*Supplied data*
⁂
/-- The chart metric of `Ψ ∘ δ_λ` is `y ↦ λ⁻² (Ψ^* g)(λ⁻¹ y)` on the dilated domain. [folklore] -/
theorem chartMetricExtend_comp_dilate (hlam : 0 < lam) (hΨ : ContMDiff 𝓘(ℝ, E4) (𝓡 4) ∞ Ψ) {y : E4}
    (hy : y ∈ (Kerr.hypStarBackground (lam * M₀) (lam * a₀)).domain) :
    𝓢.chartMetricExtend (Kerr.hypStarBackground (lam * M₀) (lam * a₀))
        (Ψ ∘ Subtype.map (fun y : E4 ↦ lam⁻¹ • y) (mapsTo_dilate hlam M₀ a₀)) y =
      (lam⁻¹ ^ 2) • 𝓢.chartMetricExtend (Kerr.hypStarBackground M₀ a₀) Ψ (lam⁻¹ • y) := by
  have hc : 0 < lam⁻¹ := inv_pos.2 hlam
  obtain ⟨x, rfl⟩ : ∃ x : (Kerr.hypStarBackground (lam * M₀) (lam * a₀)).domain, (x : E4) = y :=
    ⟨⟨y, hy⟩, rfl⟩
  have h1 := 𝓢.deviation_comp_dilate hc (coe_dilate hlam M₀ a₀) (bilin_dilate hlam M₀ a₀) hΨ x
  rw [Spacetime.deviation_eq_chartMetric_sub, Spacetime.deviation_eq_chartMetric_sub,
    chartMetric_constSmul, bilin_dilate hlam M₀ a₀, coe_dilate hlam M₀ a₀] at h1
  rw [Spacetime.chartMetricExtend_coe, ← coe_dilate hlam M₀ a₀, Spacetime.chartMetricExtend_coe]
  exact sub_left_injective h1

/-- **The dilated re-charting is admissible**: if `Ψ` is an admissible re-charting of its own band
at `(M₀, a₀)`, then `Ψ ∘ δ_λ` (on `B♯(λM₀, λa₀)`) is one at `(λM₀, λa₀)`. [folklore] -/
theorem isLeafRechart_comp_dilate (hlam : 0 < lam) (h : 𝓢.IsLeafRechart M₀ a₀ Ψ τ M₀ a₀ Ψ) :
    𝓢.IsLeafRechart M₀ a₀ Ψ τ (lam * M₀) (lam * a₀)
      (Ψ ∘ Subtype.map (fun y : E4 ↦ lam⁻¹ • y) (mapsTo_dilate hlam M₀ a₀)) where
  contMDiff := h.contMDiff.comp (contMDiff_dilate (coe_dilate hlam M₀ a₀))
  contDiffOn := by
    have hF : ContDiffOn ℝ ∞
        (fun y : E4 ↦ 𝓢.chartMetricExtend (Kerr.hypStarBackground M₀ a₀) Ψ (lam⁻¹ • y))
        ((Kerr.hypStarBackground (lam * M₀) (lam * a₀)).domain : Set E4) :=
      h.contDiffOn.comp (contDiff_const_smul lam⁻¹).contDiffOn
        fun y hy ↦ (dom_dilate hlam M₀ a₀ y).1 hy
    exact (hF.const_smul (lam⁻¹ ^ 2)).congr fun y hy ↦
      chartMetricExtend_comp_dilate hlam h.contMDiff hy
  injOn := by
    intro y₁ hy₁ y₂ hy₂ heq
    exact injective_dilate hlam M₀ a₀ (h.injOn hy₁ hy₂ heq)
  covers := by
    rw [(surjective_dilate' hlam M₀ a₀).range_comp]
    rintro _ ⟨x, -, rfl⟩
    exact mem_range_self x

end Rechart

/-! ### The leaf deviation degenerates -/

section LeafDev

variable {𝓢 : Spacetime.{u} 4} {M₀ a₀ χ τ : ℝ} {k : ℕ}
  {Ψ : (Kerr.hypStarBackground M₀ a₀).domain → 𝓢.carrier}

/-- **Scaling bound for the leaf deviation**: for every `λ ≥ 1`,
`d_k(τ) ≤ (1 + λ M₀)⁻¹ · ‖λ⁻² Ψ^* g − g_{M₀,a₀}‖_{Cᵏ(Ψ⁻¹Ψ(band))}` (test the infimum defining
`leafDev` on the dilated re-charting `Ψ ∘ δ_λ` with fitted parameters `(λM₀, λa₀)`; its measured set
lies in `{‖y‖ > λM₀}`). [folklore] -/
theorem leafDev_le_dilate (h : 𝓢.IsLeafRechart M₀ a₀ Ψ τ M₀ a₀ Ψ) (hM₀ : 0 < M₀)
    (ha₀ : |a₀| ≤ χ * M₀) {lam : ℝ} (hlam : 1 ≤ lam) :
    𝓢.leafDev M₀ a₀ Ψ χ k τ ≤ ENNReal.ofReal (1 + lam * M₀)⁻¹ *
      supCkENorm
        (Subtype.val '' (Ψ ⁻¹' (Ψ '' (Kerr.hypStarBackground M₀ a₀).timeBand (Icc τ (τ + 1)))))
        k ((𝓢.constSmul (lam⁻¹ ^ 2) (pow_pos (inv_pos.2 (one_pos.trans_le hlam)) 2)).deviationExtend
          (Kerr.hypStarBackground M₀ a₀) Ψ) := by
  have hlam0 : 0 < lam := one_pos.trans_le hlam
  have hc : 0 < lam⁻¹ := inv_pos.2 hlam0
  have hM : 0 < lam * M₀ := mul_pos hlam0 hM₀
  have ha : |lam * a₀| ≤ χ * (lam * M₀) := by
    rw [abs_mul, abs_of_pos hlam0, mul_left_comm]
    exact mul_le_mul_of_nonneg_left ha₀ hlam0.le
  refine (Spacetime.leafDev_le M₀ a₀ Ψ χ k τ hM ha (isLeafRechart_comp_dilate hlam0 h)).trans ?_
  -- (1) the weight is `≤ (1 + λM₀)⁻¹` on the measured set `S'` of the dilated re-charting
  have hw : ∀ y ∈ Subtype.val ''
      ((Ψ ∘ Subtype.map (fun y : E4 ↦ lam⁻¹ • y) (mapsTo_dilate hlam0 M₀ a₀)) ⁻¹'
        (Ψ '' (Kerr.hypStarBackground M₀ a₀).timeBand (Icc τ (τ + 1)))),
      leWeight y ≤ ENNReal.ofReal (1 + lam * M₀)⁻¹ := by
    rintro _ ⟨y, -, rfl⟩
    refine leWeight_le_of_le hM.le ?_
    have hy : max (lam * M₀) 0 < Kerr.radius (lam * a₀) (y : E4) := Kerr.mem_region.1 y.2
    exact ((le_max_left _ _).trans hy.le).trans (Kerr.radius_le_spatialNorm _ _)
  refine (leSupCkENorm_le_mul_supCkENorm hw k _).trans (mul_le_mul_right ?_ _)
  -- (2) transfer the deviation through the dilation
  rw [𝓢.deviationExtend_comp_dilate hc (coe_dilate hlam0 M₀ a₀) (dom_dilate hlam0 M₀ a₀)
    (bilin_dilate hlam0 M₀ a₀) h.contMDiff]
  refine (supCkENorm_comp_smul_le _ k _ hc.ne').trans ?_
  have hmax : max 1 (|lam⁻¹| ^ k) = 1 :=
    max_eq_left (pow_le_one₀ (abs_nonneg _) (by
      rw [abs_of_pos hc]; exact inv_le_one_of_one_le₀ hlam))
  rw [hmax, ENNReal.ofReal_one, one_mul]
  refine supCkENorm_mono ?_ _ _
  rintro _ ⟨_, ⟨y, hy, rfl⟩, rfl⟩
  exact ⟨Subtype.map (fun y : E4 ↦ lam⁻¹ • y) (mapsTo_dilate hlam0 M₀ a₀) y, hy, rfl⟩

/-- **`Cᵏ` size of the rescaled deviation**: for `0 < c ≤ 1`,
`‖c Ψ^* g − g_{M₀,a₀}‖_{Cᵏ(S)} ≤ ‖Ψ^* g‖_{Cᵏ(S)} + ‖g_{M₀,a₀}‖_{Cᵏ(S)}` on any
`S ⊆ B♯(M₀,a₀).domain` on which the chart metric is smooth. [folklore] -/
theorem supCkENorm_deviationExtend_constSmul_le {c : ℝ} (hc : 0 < c) (hc1 : c ≤ 1)
    (hreg : ContDiffOn ℝ ∞ (𝓢.chartMetricExtend (Kerr.hypStarBackground M₀ a₀) Ψ)
      ((Kerr.hypStarBackground M₀ a₀).domain : Set E4))
    {S : Set E4} (hS : S ⊆ ((Kerr.hypStarBackground M₀ a₀).domain : Set E4)) :
    supCkENorm S k ((𝓢.constSmul c hc).deviationExtend (Kerr.hypStarBackground M₀ a₀) Ψ) ≤
      supCkENorm S k (𝓢.chartMetricExtend (Kerr.hypStarBackground M₀ a₀) Ψ) +
        supCkENorm S k (Kerr.bilin M₀ a₀) := by
  have hopen : IsOpen ((Kerr.hypStarBackground M₀ a₀).domain : Set E4) :=
    (Kerr.hypStarBackground M₀ a₀).domain.isOpen
  have hk : ((k : ℕ) : WithTop ℕ∞) ≤ ((⊤ : ℕ∞) : WithTop ℕ∞) := by exact_mod_cast le_top
  have hF : ∀ x ∈ S, ContDiffAt ℝ k (𝓢.chartMetricExtend (Kerr.hypStarBackground M₀ a₀) Ψ) x :=
    fun x hx ↦ ((hreg x (hS hx)).contDiffAt (hopen.mem_nhds (hS hx))).of_le hk
  have hK : ∀ x ∈ S, ContDiffAt ℝ k (Kerr.bilin M₀ a₀) x := fun x hx ↦
    Kerr.contDiffAt_bilin M₀ a₀ (Kerr.radius_pos_of_mem_region (hS hx))
  calc supCkENorm S k ((𝓢.constSmul c hc).deviationExtend (Kerr.hypStarBackground M₀ a₀) Ψ)
      = supCkENorm S k (c • 𝓢.chartMetricExtend (Kerr.hypStarBackground M₀ a₀) Ψ -
          (Kerr.hypStarBackground M₀ a₀).bilin) :=
        supCkENorm_congr fun x hx ↦ Filter.eventuallyEq_of_mem (hopen.mem_nhds (hS hx))
          (deviationExtend_constSmul_eqOn hc Ψ)
    _ ≤ supCkENorm S k (c • 𝓢.chartMetricExtend (Kerr.hypStarBackground M₀ a₀) Ψ) +
          supCkENorm S k (Kerr.bilin M₀ a₀) :=
        supCkENorm_sub_le (fun x hx ↦ (hF x hx).const_smul c) hK
    _ ≤ supCkENorm S k (𝓢.chartMetricExtend (Kerr.hypStarBackground M₀ a₀) Ψ) +
          supCkENorm S k (Kerr.bilin M₀ a₀) :=
        add_le_add (supCkENorm_const_smul_le hF (by rw [abs_of_pos hc]; exact hc1)) le_rfl

/-- **The LE-weighted leaf deviation vanishes identically.** If `Ψ` is an admissible re-charting
of its own unit band at `(M₀, a₀)` (`IsLeafRechart M₀ a₀ Ψ τ M₀ a₀ Ψ`: smooth, smooth chart
metric on the domain, injective on the saturation of the band), `0 < M₀`, `|a₀| ≤ χ M₀`, and
the chart metric `Ψ^* g` and the Kerr metric `g_{M₀,a₀}` have finite `Cᵏ` sup norm on the
saturated band, then
`leafDev 𝓢 M₀ a₀ Ψ χ k τ = 0`: letting `λ → ∞` in `leafDev_le_dilate`. In particular the hypotheses
`leafDev ≤ δ₀` and `∫⁻ leafDev² ≤ η` of `KillingDefectSpacetimeBound.SquareIntegrableCapture`
carry no information. [folklore] -/
theorem leafDev_eq_zero (h : 𝓢.IsLeafRechart M₀ a₀ Ψ τ M₀ a₀ Ψ) (hM₀ : 0 < M₀)
    (ha₀ : |a₀| ≤ χ * M₀)
    (hΨ : supCkENorm
      (Subtype.val '' (Ψ ⁻¹' (Ψ '' (Kerr.hypStarBackground M₀ a₀).timeBand (Icc τ (τ + 1))))) k
      (𝓢.chartMetricExtend (Kerr.hypStarBackground M₀ a₀) Ψ) ≠ ⊤)
    (hKerr : supCkENorm
      (Subtype.val '' (Ψ ⁻¹' (Ψ '' (Kerr.hypStarBackground M₀ a₀).timeBand (Icc τ (τ + 1))))) k
      (Kerr.bilin M₀ a₀) ≠ ⊤) :
    𝓢.leafDev M₀ a₀ Ψ χ k τ = 0 := by
  set K : ℝ≥0∞ := supCkENorm
      (Subtype.val '' (Ψ ⁻¹' (Ψ '' (Kerr.hypStarBackground M₀ a₀).timeBand (Icc τ (τ + 1))))) k
      (𝓢.chartMetricExtend (Kerr.hypStarBackground M₀ a₀) Ψ) + supCkENorm
      (Subtype.val '' (Ψ ⁻¹' (Ψ '' (Kerr.hypStarBackground M₀ a₀).timeBand (Icc τ (τ + 1))))) k
      (Kerr.bilin M₀ a₀) with hKdef
  have hK : K ≠ ⊤ := ENNReal.add_ne_top.2 ⟨hΨ, hKerr⟩
  have hS : Subtype.val '' (Ψ ⁻¹' (Ψ '' (Kerr.hypStarBackground M₀ a₀).timeBand (Icc τ (τ + 1))))
      ⊆ ((Kerr.hypStarBackground M₀ a₀).domain : Set E4) := by
    rintro _ ⟨y, -, rfl⟩
    exact y.2
  -- `d ≤ (1 + (n+1) M₀)⁻¹ K` for every `n : ℕ`
  have hbound : ∀ n : ℕ, 𝓢.leafDev M₀ a₀ Ψ χ k τ ≤
      ENNReal.ofReal (1 + ((n : ℝ) + 1) * M₀)⁻¹ * K := fun n ↦ by
    have hlam : (1 : ℝ) ≤ (n : ℝ) + 1 := by
      have : (0 : ℝ) ≤ n := n.cast_nonneg
      linarith
    have hlam0 : 0 < (n : ℝ) + 1 := one_pos.trans_le hlam
    refine (leafDev_le_dilate h hM₀ ha₀ hlam).trans (mul_le_mul_right ?_ _)
    exact supCkENorm_deviationExtend_constSmul_le (pow_pos (inv_pos.2 hlam0) 2)
      (pow_le_one₀ (inv_pos.2 hlam0).le (inv_le_one_of_one_le₀ hlam)) h.contDiffOn hS
  -- the right-hand side tends to `0`
  have hlim : Tendsto (fun n : ℕ ↦ ENNReal.ofReal (1 + ((n : ℝ) + 1) * M₀)⁻¹ * K) atTop (𝓝 0) := by
    have h1 : Tendsto (fun n : ℕ ↦ (1 + ((n : ℝ) + 1) * M₀)⁻¹) atTop (𝓝 0) := by
      refine tendsto_inv_atTop_zero.comp ?_
      refine tendsto_atTop_add_const_left _ 1 ?_
      refine Tendsto.atTop_mul_const hM₀ ?_
      exact tendsto_atTop_add_const_right _ 1 tendsto_natCast_atTop_atTop
    have h2 := ENNReal.tendsto_ofReal h1
    rw [ENNReal.ofReal_zero] at h2
    have h3 := ENNReal.Tendsto.mul_const h2 (Or.inr hK)
    rwa [zero_mul] at h3
  exact le_antisymm (ge_of_tendsto' hlim hbound) zero_le

/-- **The two `leafDev` hypotheses of `SquareIntegrableCapture` hold for free.** Under the
hypotheses of `leafDev_eq_zero` on every unit band after `τ₁`, for ALL real `δ₀, η` (even `≤ 0`):
`∀ τ ≥ τ₁, d_k(τ) ≤ δ₀` and `∫_{τ > τ₁} d_k(τ)² dτ (= 0) ≤ η` — the literal hypotheses
`∀ τ, τ₁ ≤ τ → leafDev … τ ≤ ENNReal.ofReal δ₀` and
`∫⁻ τ in Ioi τ₁, leafDev … τ ^ 2 ≤ ENNReal.ofReal η` of the route item. [folklore] -/
theorem leafDev_hypotheses_hold {τ₁ : ℝ} (h : ∀ τ, τ₁ ≤ τ → 𝓢.IsLeafRechart M₀ a₀ Ψ τ M₀ a₀ Ψ)
    (hM₀ : 0 < M₀) (ha₀ : |a₀| ≤ χ * M₀)
    (hΨ : ∀ τ, τ₁ ≤ τ → supCkENorm
      (Subtype.val '' (Ψ ⁻¹' (Ψ '' (Kerr.hypStarBackground M₀ a₀).timeBand (Icc τ (τ + 1))))) k
      (𝓢.chartMetricExtend (Kerr.hypStarBackground M₀ a₀) Ψ) ≠ ⊤)
    (hKerr : ∀ τ, τ₁ ≤ τ → supCkENorm
      (Subtype.val '' (Ψ ⁻¹' (Ψ '' (Kerr.hypStarBackground M₀ a₀).timeBand (Icc τ (τ + 1))))) k
      (Kerr.bilin M₀ a₀) ≠ ⊤) (δ₀ η : ℝ) :
    (∀ τ, τ₁ ≤ τ → 𝓢.leafDev M₀ a₀ Ψ χ k τ ≤ ENNReal.ofReal δ₀) ∧
      ∫⁻ τ in Ioi τ₁, 𝓢.leafDev M₀ a₀ Ψ χ k τ ^ 2 ≤ ENNReal.ofReal η := by
  have h0 : ∀ τ, τ₁ ≤ τ → 𝓢.leafDev M₀ a₀ Ψ χ k τ = 0 := fun τ hτ ↦
    leafDev_eq_zero (h τ hτ) hM₀ ha₀ (hΨ τ hτ) (hKerr τ hτ)
  refine ⟨fun τ hτ ↦ by rw [h0 τ hτ]; exact zero_le, ?_⟩
  rw [MeasureTheory.setLIntegral_eq_zero measurableSet_Ioi fun τ hτ ↦ by
    show 𝓢.leafDev M₀ a₀ Ψ χ k τ ^ 2 = 0
    rw [h0 τ (le_of_lt hτ), zero_pow two_ne_zero]]
  exact zero_le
⁂
*Task to complete*
Whenever a line of the data holds the string "refine", pick that line out.

*Answer section*
  refine (Spacetime.leafDev_le M₀ a₀ Ψ χ k τ hM ha (isLeafRechart_comp_dilate hlam0 h)).trans ?_
    refine leWeight_le_of_le hM.le ?_
  refine (leSupCkENorm_le_mul_supCkENorm hw k _).trans (mul_le_mul_right ?_ _)
  refine (supCkENorm_comp_smul_le _ k _ hc.ne').trans ?_
  refine supCkENorm_mono ?_ _ _
    refine (leafDev_le_dilate h hM₀ ha₀ hlam).trans (mul_le_mul_right ?_ _)
      refine tendsto_inv_atTop_zero.comp ?_
      refine tendsto_atTop_add_const_left _ 1 ?_
      refine Tendsto.atTop_mul_const hM₀ ?_
  refine ⟨fun τ hτ ↦ by rw [h0 τ hτ]; exact zero_le, ?_⟩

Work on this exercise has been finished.